import Summits.QuantumFields.BalabanUV.T4Continuum.Support.NE7DivergenceOrthogonalAvgKernel
import Summits.QuantumFields.BalabanUV.T4Continuum.Support.NE7LandauCorrection
import Summits.QuantumFields.BalabanUV.T4Continuum.Support.NE7SoftOperatorGaugePositivity

/-!
# NE7MinNormGaugeRepresentative — THE MINIMAL-NORM SECTION OF THE `N(Q′(W))`-ORBITS AND ITS COMPARISON WITH PRINT's MINIMAL-DIVERGENCE SECTION `T_A`:
# every skew torus 1-form `t` has `λ ∈ N(Q′(W))` with `t_L := t − D_Wλ ⊥ D_W N(Q′(W))`; if `t` is in the [B8] (1.38) gauge `R D_W† t = 0` then
# `‖t‖² ≤ (1 + 4·C_div²)·‖t_L‖²` (NO power of `M` lost), and `‖t_L‖ ≤ ‖t_L + D_Wκ‖` for every `κ ∈ N(Q′(W))` (file 151 of the curved (APE), F222)

Cell `pub-balaban`, rung (B)+1 sub-cell t4, lineage `b2b-balaban-t4-ne7-p1` (CRUX PROVER NE7 #1 = OWNER of row NE7), generation 86; memo
`t4/b2b-balaban-t4-ne7-p1-g86/ORBIT-COMPARISON.md` §3.  Over F221 `NE7DivergenceOrthogonalAvgKernel.norm_sq_adjoint_gradOpK_le_of_orthogonal` ((DIV): `b ⊥ D_W N ⟹ ‖D_W†b‖² ≤ (C_div²∕M²)‖b‖²`),
F210 `NE7SoftOperatorGaugePositivity.sum_nhsNormSq_gaugeDir_le_covLap` (gauge Poincaré `‖D_Wλ‖² ≤ 4M²‖Δ_Wλ‖²` on `N(Q′(W))`), F209 `adjoint_gradOpK_gaugeDir` (`D_W†D_Wλ = Δ_Wλ ∈ landauTestsK`),
F217's closure lemmas of `avgKernelGauges`, and Mathlib's orthogonal projection BY NAME.
WHY.  [B9] (3.22): `R(W)` projects onto `Δ_W N(Q′(W))`, so `R D_W† t = 0` says `D_W† t ⊥ Δ_W N` — `t` MINIMISES `‖D_W†(t + D_Wμ)‖` over `μ ∈ N` (print's section `T_A`), whereas the
section on which row NE3's slice theorem transfers for free is the one minimising `‖t + D_Wμ‖` (`t_L ⊥ D_W N`).  The two differ by `D_Wλ` with `Δ_Wλ = R D_W† t_L`, and
`‖D_Wλ‖ ≤ 2M‖Δ_Wλ‖ ≤ 2M‖D_W† t_L‖ ≤ 2M·(C_div∕M)‖t_L‖ = 2C_div‖t_L‖` — the gauge Poincaré LOSES `M`, the rigidity (DIV) GAINS it back.  (Flat numerics, gen 86 kit j307726: the
Poincaré constants of `T_A` and of the min-norm section coincide, `≈ 0.10·M²`, d = 2, 3, M ≤ 16.)
WHAT ([folklore]; 0 def, 0 sorry).  §1 **`exists_minNorm_gauge`** (the orthogonal projection onto `span{D_W resS μ : μ ∈ N}` is a `D_W resS λ`, `λ ∈ N`); §2 `core_sq_le`,
**`norm_sq_le_of_landau_minNorm`** (the title); §3 **`norm_sq_minNorm_le`** (`‖t_L‖² ≤ ‖t_L + D_Wκ‖²`).
HONEST FRAMING (page 1): finite-dimensional linear algebra over landed estimates at one background of the class; nothing of Bałaban's asserted; (H1), (P_a), (KL-B), (APE) on curved data NOT
proved here; NOT ONE-STEP, NOT NE7; spine 0∕9; finite T⁴ rung (B)+1 — NOT infinite volume, NOT mass gap, NOT `BetaPertH`, NOT Clay.  Continuum YM on T⁴ ⇐ BetaPertH ∧ nine spine
estimates (0/9 proved); BetaPertH ⇐ (D1) ∧ (D4) ∧ CAP+tail; G-an2-4 gates asym, D1 and NE2/3/4.
-/

set_option autoImplicit false

open scoped BigOperators InnerProductSpace Matrix Matrix.Norms.L2Operator
open Finset

namespace Summit.QuantumFields.BalabanUV.T4Continuum.NE7MinNormGaugeRepresentative

open Literature.MathematicalPhysics.QuantumFieldTheory.Balaban1983to89
open B7Prop1Explicit B7Prop2Explicit UnitaryModel MatrixNorms
open T4AveragingDeficitWall (IsUnitaryCfg IsSkewDir SmallField)
open T4AveragingDeficitWallBoundary (periodBox IsPeriodicCfg)
open AveragingDeficitPeriodicCounting (IsPeriodicDir)
open AveragingDeficitMultiLevelPrep (LevelSmall)
open AveragingDeficitTwoLevelPrep (prop1Radius)
open SpreadLift (loopRad)
open BlockAveragePushDirGauge (gaugeDir isPeriodicDir_gaugeDir)
open NE3HilbertSchmidtTorus
open NE3.PairLandauB8 (avgKernelGauges covLapSite mem_avgKernelGauges_iff)
open NE7BalabanSoftOperator
open NE7BalabanSoftOperatorMass
open NE7GaugeFixOnPureGauges (resS_mem_of_avgKernel coe_gradOpK_resS adjoint_gradOpK_gaugeDir)
open NE7SoftOperatorGaugePositivity (sum_nhsNormSq_gaugeDir_le_covLap)
open NE7LandauCorrection (zero_mem_avgKernelGauges add_mem_avgKernelGauges smul_mem_avgKernelGauges)
open NE7DivergenceOrthogonalAvgKernel (norm_sq_adjoint_gradOpK_le_of_orthogonal)
open NE7SquaredBumpNestedMeanOperator (tentMean2)

noncomputable section

variable {d : ℕ} {n : Type*} [Fintype n] [DecidableEq n]

section Carrier

variable [Nonempty n] {L N : ℕ} [NeZero N] (hL2 : 2 ≤ L) (j : ℕ) [NeZero (N * L ^ (j + 1))]
  {W : Site d → Fin d → (Matrix n n ℂ)ˣ} {x : ℝ} (hWu : IsUnitaryCfg W) (hWP : IsPeriodicCfg W ((N * L ^ (j + 1) : ℕ) : ℤ))
  (hx : 0 ≤ x) (hs : LevelSmall d L j x) (hWx : SmallField W x)

/-! ## §1 The orthogonal projection onto the gauge orbit `D_W N(Q′(W))` -/

omit [Nonempty n] [NeZero N] in
/-- `D_W resS` of a sum in `N(Q′(W))`. [folklore] -/
theorem gradOpK_resS_add {μ ν : Site d → Matrix n n ℂ} (hμ : μ ∈ avgKernelGauges (d := d) (n := n) L N (j + 1) W)
    (hν : ν ∈ avgKernelGauges (d := d) (n := n) L N (j + 1) W) :
    gradOpK hWu (N * L ^ (j + 1)) ⟨resS (N * L ^ (j + 1)) (μ + ν), resS_mem_of_avgKernel (add_mem_avgKernelGauges hμ hν)⟩
      = gradOpK hWu (N * L ^ (j + 1)) ⟨resS (N * L ^ (j + 1)) μ, resS_mem_of_avgKernel hμ⟩
        + gradOpK hWu (N * L ^ (j + 1)) ⟨resS (N * L ^ (j + 1)) ν, resS_mem_of_avgKernel hν⟩ := by
  rw [← map_add]; congr 1

omit [Nonempty n] [NeZero N] in
/-- `D_W resS` of a real multiple in `N(Q′(W))`. [folklore] -/
theorem gradOpK_resS_smul (c : ℝ) {μ : Site d → Matrix n n ℂ} (hμ : μ ∈ avgKernelGauges (d := d) (n := n) L N (j + 1) W) :
    gradOpK hWu (N * L ^ (j + 1)) ⟨resS (N * L ^ (j + 1)) (c • μ), resS_mem_of_avgKernel (smul_mem_avgKernelGauges c hμ)⟩
      = c • gradOpK hWu (N * L ^ (j + 1)) ⟨resS (N * L ^ (j + 1)) μ, resS_mem_of_avgKernel hμ⟩ := by
  rw [← map_smul]; congr 1

omit [Nonempty n] [NeZero N] in
/-- `D_W resS 0 = 0`. [folklore] -/
theorem gradOpK_resS_zero :
    gradOpK hWu (N * L ^ (j + 1)) ⟨resS (N * L ^ (j + 1)) (0 : Site d → Matrix n n ℂ), resS_mem_of_avgKernel (zero_mem_avgKernelGauges L N (j + 1) W)⟩ = 0 := by
  have h0 : (⟨resS (N * L ^ (j + 1)) (0 : Site d → Matrix n n ℂ), resS_mem_of_avgKernel (zero_mem_avgKernelGauges L N (j + 1) W)⟩
      : skewSecs d n (N * L ^ (j + 1))) = 0 := by
    apply Subtype.ext; ext s : 1; rfl
  rw [h0, map_zero]

omit [Nonempty n] [NeZero N] in
/-- **THE MINIMAL-NORM GAUGE**: every skew torus 1-form `b` has `λ ∈ N(Q′(W))` with `b − D_W λ ⊥ D_W μ` for all `μ ∈ N(Q′(W))` (orthogonal projection onto the span of the orbit
directions; the span is the image of the linear space `N(Q′(W))`). [folklore] -/
theorem exists_minNorm_gauge (b : skewForms d n (N * L ^ (j + 1))) :
    ∃ lam : Site d → Matrix n n ℂ, ∃ hlam : lam ∈ avgKernelGauges (d := d) (n := n) L N (j + 1) W,
      ∀ (μ : Site d → Matrix n n ℂ) (hμ : μ ∈ avgKernelGauges (d := d) (n := n) L N (j + 1) W),
        ⟪b - gradOpK hWu (N * L ^ (j + 1)) ⟨resS (N * L ^ (j + 1)) lam, resS_mem_of_avgKernel hlam⟩,
          gradOpK hWu (N * L ^ (j + 1)) ⟨resS (N * L ^ (j + 1)) μ, resS_mem_of_avgKernel hμ⟩⟫_ℝ = 0 := by
  set S : Submodule ℝ (skewForms d n (N * L ^ (j + 1))) := Submodule.span ℝ
    {v | ∃ (μ : Site d → Matrix n n ℂ) (hμ : μ ∈ avgKernelGauges (d := d) (n := n) L N (j + 1) W),
      v = gradOpK hWu (N * L ^ (j + 1)) ⟨resS (N * L ^ (j + 1)) μ, resS_mem_of_avgKernel hμ⟩} with hS
  haveI : CompleteSpace S := FiniteDimensional.complete ℝ _
  have hmem : S.starProjection b ∈ S := Submodule.starProjection_apply_mem _ _
  -- the projection is an orbit direction
  have hrepr : ∀ v ∈ S, ∃ (lam : Site d → Matrix n n ℂ) (hlam : lam ∈ avgKernelGauges (d := d) (n := n) L N (j + 1) W),
      v = gradOpK hWu (N * L ^ (j + 1)) ⟨resS (N * L ^ (j + 1)) lam, resS_mem_of_avgKernel hlam⟩ := by
    intro v hv
    induction hv using Submodule.span_induction with
    | mem v hv => exact hv
    | zero => exact ⟨0, zero_mem_avgKernelGauges L N (j + 1) W, (gradOpK_resS_zero j hWu).symm⟩
    | add v w _ _ ihv ihw =>
        obtain ⟨μ, hμ, rfl⟩ := ihv
        obtain ⟨ν, hν, rfl⟩ := ihw
        exact ⟨μ + ν, add_mem_avgKernelGauges hμ hν, (gradOpK_resS_add j hWu hμ hν).symm⟩
    | smul c v _ ih =>
        obtain ⟨μ, hμ, rfl⟩ := ih
        exact ⟨c • μ, smul_mem_avgKernelGauges c hμ, (gradOpK_resS_smul j hWu c hμ).symm⟩
  obtain ⟨lam, hlam, heq⟩ := hrepr _ hmem
  refine ⟨lam, hlam, fun μ hμ => ?_⟩
  have hv : gradOpK hWu (N * L ^ (j + 1)) ⟨resS (N * L ^ (j + 1)) μ, resS_mem_of_avgKernel hμ⟩ ∈ S := Submodule.subset_span ⟨μ, hμ, rfl⟩
  rw [← heq]
  exact Submodule.inner_left_of_mem_orthogonal hv (Submodule.sub_starProjection_mem_orthogonal b)

/-! ## §2 `T_A` against the minimal-norm section -/

omit [Fintype n] [DecidableEq n] [Nonempty n] [NeZero N] [NeZero (N * L ^ (j + 1))] in
/-- `a² ≤ b·a` ⇒ `a² ≤ b²`. [folklore] -/
theorem core_sq_le {a b : ℝ} (h : a ^ 2 ≤ b * a) : a ^ 2 ≤ b ^ 2 := by
  nlinarith [sq_nonneg (a - b)]

include hL2 hWP hx hs hWx in
/-- **`T_A` VS THE MINIMAL-NORM SECTION — NO POWER OF `M` LOST.**  In the class (`L ≥ 2`, unitary `(N·L^{j+1})`-periodic `W`, `LevelSmall d L j x`, `SmallField W x`, row NE3's gauge
Poincaré regime `hsmall`): if `λ ∈ N(Q′(W))`, `t_L = t − D_Wλ ⊥ D_W N(Q′(W))` and `R D_W† t = 0`, then `‖t‖² ≤ (1 + 4·C_div²)·‖t_L‖²`,
`C_div² = card n·d·(2 + 2(d−1)(M−1)·M·x)²·(2∕tentMean2)²`. [folklore] -/
theorem norm_sq_le_of_landau_minNorm
    (hsmall : 8 * d * (((L : ℝ) ^ (j + 1)) * (((d : ℝ) - 1) * (((L : ℝ) ^ (j + 1)) - 1) * x)) ^ 2
      + 2 * (Fintype.card n * (4 * (d : ℝ) ^ 2 * ((L : ℝ) ^ (j + 1) - 1) ^ 2 * x + 16 * d * loopRad d L ((prop1Radius d L)^[j] x)) ^ 2) ≤ 1 / 2)
    (t tL : skewForms d n (N * L ^ (j + 1))) {lam : Site d → Matrix n n ℂ} (hlam : lam ∈ avgKernelGauges (d := d) (n := n) L N (j + 1) W)
    (htL : tL = t - gradOpK hWu (N * L ^ (j + 1)) ⟨resS (N * L ^ (j + 1)) lam, resS_mem_of_avgKernel hlam⟩)
    (horth : ∀ (μ : Site d → Matrix n n ℂ) (hμ : μ ∈ avgKernelGauges (d := d) (n := n) L N (j + 1) W),
      ⟪tL, gradOpK hWu (N * L ^ (j + 1)) ⟨resS (N * L ^ (j + 1)) μ, resS_mem_of_avgKernel hμ⟩⟫_ℝ = 0)
    (hLandau : landauProjK L N (j + 1) W
      ((LinearMap.adjoint (𝕜 := ℝ) (E := skewSecs d n (N * L ^ (j + 1))) (F := skewForms d n (N * L ^ (j + 1))) (gradOpK hWu (N * L ^ (j + 1)))
        : skewForms d n (N * L ^ (j + 1)) →ₗ[ℝ] skewSecs d n (N * L ^ (j + 1))) t) = 0) :
    ‖t‖ ^ 2 ≤ (1 + 4 * ((Fintype.card n : ℝ) * d * (2 + 2 * (((d : ℝ) - 1) * (((L : ℝ) ^ (j + 1)) - 1) * x) * (L : ℝ) ^ (j + 1)) ^ 2
            * (2 / tentMean2 d (L ^ (j + 1))) ^ 2)) * ‖tL‖ ^ 2 := by
  have hL1 : 1 ≤ L := by omega
  have hP : 1 ≤ N * L ^ (j + 1) := Nat.one_le_iff_ne_zero.mpr (NeZero.ne _)
  have hM0 : (0 : ℝ) < (L : ℝ) ^ (j + 1) := by positivity
  obtain ⟨-, hlamP, -⟩ := mem_avgKernelGauges_iff.mp hlam
  set Gt := (LinearMap.adjoint (𝕜 := ℝ) (E := skewSecs d n (N * L ^ (j + 1))) (F := skewForms d n (N * L ^ (j + 1))) (gradOpK hWu (N * L ^ (j + 1)))
    : skewForms d n (N * L ^ (j + 1)) →ₗ[ℝ] skewSecs d n (N * L ^ (j + 1))) with hGt
  set g := gradOpK hWu (N * L ^ (j + 1)) ⟨resS (N * L ^ (j + 1)) lam, resS_mem_of_avgKernel hlam⟩ with hg
  -- (1) Pythagoras
  have ht : t = tL + g := by rw [htL, sub_add_cancel]
  have hpyth : ‖t‖ ^ 2 = ‖tL‖ ^ 2 + ‖g‖ ^ 2 := by
    rw [ht, norm_add_sq_real, hg, horth _ hlam]; ring
  -- (3) gauge Poincaré on the carrier: `‖g‖² ≤ 4M²·‖G†g‖²`
  have hng : ‖g‖ ^ 2 = ∑ y ∈ periodBox (d := d) (N * L ^ (j + 1)), ∑ κ : Fin d, nhsNormSq (gaugeDir W lam y κ) := by
    rw [← norm_sq_resF (N * L ^ (j + 1)) (gaugeDir W lam), ← coe_gradOpK_resS hWu hlam, hg]; rfl
  have hGtg : (Gt g : Sec d n (N * L ^ (j + 1))) = resS (N * L ^ (j + 1)) (covLapSite W lam) := by
    rw [hGt, hg]; exact adjoint_gradOpK_gaugeDir hWu hP hWP hlam
  have hnGtg : ‖Gt g‖ ^ 2 = ∑ y ∈ periodBox (d := d) (N * L ^ (j + 1)), nhsNormSq (covLapSite W lam y) := by
    rw [← norm_sq_resS (N * L ^ (j + 1)) (covLapSite W lam), ← hGtg]; rfl
  have hgp : ‖g‖ ^ 2 ≤ 4 * ((L : ℝ) ^ (j + 1)) ^ 2 * ‖Gt g‖ ^ 2 := by
    rw [hng, hnGtg]; exact sum_nhsNormSq_gaugeDir_le_covLap (N := N) hL2 j hWu hWP hx hs hWx hsmall hlam
  -- (2) `‖G†g‖ ≤ ‖G† tL‖`: `G†g ∈ landauTestsK`, `G†t ⊥ landauTestsK`
  have hmemK : Gt g ∈ landauTestsK (d := d) (n := n) L N (j + 1) W := Submodule.subset_span ⟨lam, hlam, hGtg⟩
  have hperp : Gt t ∈ (landauTestsK (d := d) (n := n) L N (j + 1) W)ᗮ := (landauProjK_apply_eq_zero_iff L N (j + 1) W _).mp hLandau
  have hzero : ⟪Gt t, Gt g⟫_ℝ = 0 := Submodule.inner_left_of_mem_orthogonal hmemK hperp
  have hdiv : ‖Gt g‖ ^ 2 ≤ ‖Gt tL‖ ^ 2 := by
    have e : ‖Gt g‖ ^ 2 = -⟪Gt tL, Gt g⟫_ℝ := by
      rw [← real_inner_self_eq_norm_sq]
      have hgsub : g = t - tL := by rw [ht, add_sub_cancel_left]
      calc ⟪Gt g, Gt g⟫_ℝ = ⟪Gt t - Gt tL, Gt g⟫_ℝ := by rw [← map_sub, ← hgsub]
        _ = ⟪Gt t, Gt g⟫_ℝ - ⟪Gt tL, Gt g⟫_ℝ := inner_sub_left _ _ _
        _ = -⟪Gt tL, Gt g⟫_ℝ := by rw [hzero, zero_sub]
    have h1 : ‖Gt g‖ ^ 2 ≤ ‖Gt tL‖ * ‖Gt g‖ := by
      rw [e, ← inner_neg_left]
      exact (real_inner_le_norm _ _).trans (by rw [norm_neg])
    exact core_sq_le h1
  -- (4) (DIV)
  have hDIV := norm_sq_adjoint_gradOpK_le_of_orthogonal (N := N) hL2 j hWu hWP hx hs hWx tL horth
  rw [← hGt] at hDIV
  -- assemble
  set C2 : ℝ := (Fintype.card n : ℝ) * d * (2 + 2 * (((d : ℝ) - 1) * (((L : ℝ) ^ (j + 1)) - 1) * x) * (L : ℝ) ^ (j + 1)) ^ 2
      * (2 / tentMean2 d (L ^ (j + 1))) ^ 2 with hC2
  have hkey : ‖g‖ ^ 2 ≤ 4 * C2 * ‖tL‖ ^ 2 := by
    calc ‖g‖ ^ 2 ≤ 4 * ((L : ℝ) ^ (j + 1)) ^ 2 * ‖Gt g‖ ^ 2 := hgp
      _ ≤ 4 * ((L : ℝ) ^ (j + 1)) ^ 2 * ‖Gt tL‖ ^ 2 := mul_le_mul_of_nonneg_left hdiv (by positivity)
      _ ≤ 4 * ((L : ℝ) ^ (j + 1)) ^ 2 * (C2 / ((L : ℝ) ^ (j + 1)) ^ 2 * ‖tL‖ ^ 2) := mul_le_mul_of_nonneg_left hDIV (by positivity)
      _ = 4 * C2 * ‖tL‖ ^ 2 := by field_simp
  rw [hpyth]; linarith

/-! ## §3 The minimal-norm section minimises the norm in its orbit -/

omit [Nonempty n] [NeZero N] in
/-- **MIN-NORM**: if `t_L ⊥ D_W N(Q′(W))` then `‖t_L‖² ≤ ‖t_L + D_Wκ‖²` for every `κ ∈ N(Q′(W))`. [folklore] -/
theorem norm_sq_minNorm_le (tL : skewForms d n (N * L ^ (j + 1)))
    (horth : ∀ (μ : Site d → Matrix n n ℂ) (hμ : μ ∈ avgKernelGauges (d := d) (n := n) L N (j + 1) W),
      ⟪tL, gradOpK hWu (N * L ^ (j + 1)) ⟨resS (N * L ^ (j + 1)) μ, resS_mem_of_avgKernel hμ⟩⟫_ℝ = 0)
    {κ : Site d → Matrix n n ℂ} (hκ : κ ∈ avgKernelGauges (d := d) (n := n) L N (j + 1) W) :
    ‖tL‖ ^ 2 ≤ ‖tL + gradOpK hWu (N * L ^ (j + 1)) ⟨resS (N * L ^ (j + 1)) κ, resS_mem_of_avgKernel hκ⟩‖ ^ 2 := by
  rw [norm_add_sq_real, horth _ hκ]
  nlinarith [sq_nonneg ‖gradOpK hWu (N * L ^ (j + 1)) ⟨resS (N * L ^ (j + 1)) κ, resS_mem_of_avgKernel hκ⟩‖]

end Carrier

end

end Summit.QuantumFields.BalabanUV.T4Continuum.NE7MinNormGaugeRepresentative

Aim of the exercise » Output the material above exactly, but only from the line that carries "have hperp : Gt" through the line that carries "inner_sub_left _ _ _".

Answer to the problem »
  have hperp : Gt t ∈ (landauTestsK (d := d) (n := n) L N (j + 1) W)ᗮ := (landauProjK_apply_eq_zero_iff L N (j + 1) W _).mp hLandau
  have hzero : ⟪Gt t, Gt g⟫_ℝ = 0 := Submodule.inner_left_of_mem_orthogonal hmemK hperp
  have hdiv : ‖Gt g‖ ^ 2 ≤ ‖Gt tL‖ ^ 2 := by
    have e : ‖Gt g‖ ^ 2 = -⟪Gt tL, Gt g⟫_ℝ := by
      rw [← real_inner_self_eq_norm_sq]
      have hgsub : g = t - tL := by rw [ht, add_sub_cancel_left]
      calc ⟪Gt g, Gt g⟫_ℝ = ⟪Gt t - Gt tL, Gt g⟫_ℝ := by rw [← map_sub, ← hgsub]
        _ = ⟪Gt t, Gt g⟫_ℝ - ⟪Gt tL, Gt g⟫_ℝ := inner_sub_left _ _ _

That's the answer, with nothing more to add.